Data will be extracted to: C:\Users\rohan\grand_tour_dataset\missions


In [53]:
from pathlib import Path
import fnmatch
import tarfile
import shutil

def move_dataset(cache, dataset_folder, allow_patterns=("*",)):
    """
    Copy/extract a HF snapshot into dataset_folder:
      - Matches files using allow_patterns on RELATIVE POSIX paths (works on Windows)
      - Resolves Windows `.symlink` stubs to real blob targets
      - Extracts real `.tar` archives into the parent of their destination path
      - Copies other files (e.g., .zgroup, .zattrs), dropping the `.symlink` suffix
    """
    cache = Path(cache)
    dataset_folder = Path(dataset_folder)
    dataset_folder.mkdir(parents=True, exist_ok=True)

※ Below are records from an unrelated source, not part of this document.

import Summits.QuantumFields.YangMills.Theorems.UnitScaleTiltHalvingHSiteBaseDataOfSocketsT
import Summits.QuantumFields.YangMills.Theorems.UnitScaleTiltHalvingHSiteTopH42OfRowsGamma
import Summits.QuantumFields.YangMills.Theorems.UnitScaleTiltHalvingHSiteSizeRowsOfTopRowsGamma
import Summits.QuantumFields.YangMills.Theorems.UnitScaleTiltHalvingHSiteTopKnit
import Summits.QuantumFields.YangMills.Theorems.UnitScaleTiltHalvingHGammaComposerJoins
import HarnessLib

/-!
# `hP1room` PROGRAMME — EDITION γ (★★OWNER RULING g28-№11; LEAD-H WORDS 21–26): ★★★ THE PER-SITE COMPOSER AT THE BASE MEMBER (`K − n = 1`), v3 = v2 ✓`HalvingHSiteRowsOfSocketsBaseT.siteRows_of_sockets_baseT`
# (p668546) with the (1.59) in-edge in edition γ, [3]'s windows in the γ shape, the sizes by ✓`siteSizeRows_of_topRows_γ` (T4γ, p679581), the inner (1.42) line by ✓`H42_of_rows_γ` over
# ★w3-20520 g8's ✓`H42_top_guarded_γ` (p680361), and ONE more displayed socket `H42topCrossL` (LEAD-H WORD 25: (1.42) on the level-`k` COLLAR bonds of print's class)

Route `UnitScaleTilt`, crux K1 child «MinimiserStabilityRegPr» (stmt-QuantumFields-19200), registered stub `stub_halvingStep` (`BirthV10`).  Cell `ym3-torus` (HUMAN RULING D-0037: YM₃ on T³ is ladder
rung R3 — NOT d = 4, NOT a mass gap, NOT the Clay problem), width seat `ym-ust-19200-w7` gen 6 (v2 = gen 5).  `--supports stmt-QuantumFields-19200 --as helper`; THEOREMS ONLY (0 `def`, 0 `sorry`);
count-neutral; nothing here claims `hSupU`, `hMember`, a displayed socket, the stub, the crux or the gap.
WHAT CHANGED AGAINST v2 (part A ✓`baseData_of_socketsT`, the knit ✓`hknit_of_descent`, `hc₁` ✓`hc₁_of_small … 0`, the displayed `HTOP` (inner top class `cubeLamB … k k k`), `hTorus`, `SLetτ`, the
CONCLUSION's 22 rows — all VERBATIM): (i) `hα3 hα4 h16 hsmallP hc₃P hC₂` carry [3] Prop. 4's γ shapes (at `L²ε₀`, `L·α₂`, `C₂·L²`; T4γ's plain `16α₂ ≤ 1` derived inside from `16·Lα₂ ≤ 1`);
(ii) `{Bbd} hBbd hBd` = the exterior-collar constant with `4·B_∂ ≤ (dL − 1)·B₀` (★w3-19200 g9's (γ-2c) letter); (iii) `H59 ↦ H59γ` = T4γ's `H59γ` binder at the member, T-exported over `gJ` exactly like
v2's `H59`: support clause `u = 1` off `□₀` after unitarity, `|B₁|` over `cubeLamBP′ … p.1 ∨ (p.1 = 0 ∧ CrossB □₀ p.2)`, `+ Bbd·msup₋₁(j = 0 ∧ SideTouches □₀ ∧ ¬BondTouches □₀) A′` on both lines;
(iv) NEW displayed `H42topCrossL` = the ∀gJ∕g′-closure of ✓`H42_top_guarded_γ`'s residual `H42cross` at `Λb k := cubeLamBP′ … (K − n) (K − n)`, `ΛbIn := cubeLamB …` (T4γ's `H42` antecedents at the knit
gauge `g′`; conclusion `∀ c ∈ cubeLamBP′ … (K−n) (K−n) (K−n), c ∉ cubeLamB … → ‖Q_{K−n}(iηA′)(c)‖ < 2dLα₁`; ym-ust-20520-w3 g8's LOCATE V7-8γ cfd2f0c2: print's (1.29)@(k−1) mechanism at the outer end, OPEN
here; A6-witnessed at `A′ = 0` by ✓`hcross_trivial_datum`; at `K − n = 1` the collar class is non-empty, so the socket is not droppable), fed with `HTOP` to ✓`HalvingHSiteTopH42OfRowsGamma.H42_of_rows_γ`
whose conclusion IS T4γ's `H42` on `cubeLamBP′`; (v) T4γ's `h66` row READ OFF J3's fine row (d) at depth `K − n` (✓`HalvingHGammaComposerJoins.h66_of_fine`, `aβ := s`), its windows from `0 ≤ s ≤ 1∕6`,
`s ≤ α₁`, `hBd` (✓`hbdry_of_hBd`); `hu₁S` of the base datum `u₁ := 1` by `rfl`.
References: Bałaban, CMP **99** 75–102 [Balaban1985RegularSpaces] (Prop. 5 p.94, Thm 4 p.88, Prop. 3 (1.36)–(1.42) pp.82–83, (1.59) p.86, (1.66) p.87); CMP **99** 389–434 [Balaban1985BackgroundPropagators]
(Thm 3.1 p.397, Thm 3.3 p.399); CMP **96** 223–250 [Balaban1984PropagatorsII] ((2.3) p.224); CMP **102** 277–309 [Balaban1985Variational] ((150)–(156) pp.301–302); CMP **98** 17–51 [Balaban1985Averaging] ((97)–(100) p.32).
-/

set_option autoImplicit false

noncomputable section

open scoped BigOperators Matrix.Norms.L2Operator
open NormedSpace
open Complex (I)

namespace Summit.QuantumFields.YangMills.Theorems.HalvingHSiteRowsOfSocketsBaseTGamma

    def allowed(rel_posix: str) -> bool:
        return any(fnmatch.fnmatch(rel_posix, pat) for pat in allow_patterns)

    def resolve_hf_symlink(p: Path) -> Path:
        """
        On Windows, HF writes tiny text files with `.symlink` extension.
        The file content is the absolute path to the real blob/file.
        """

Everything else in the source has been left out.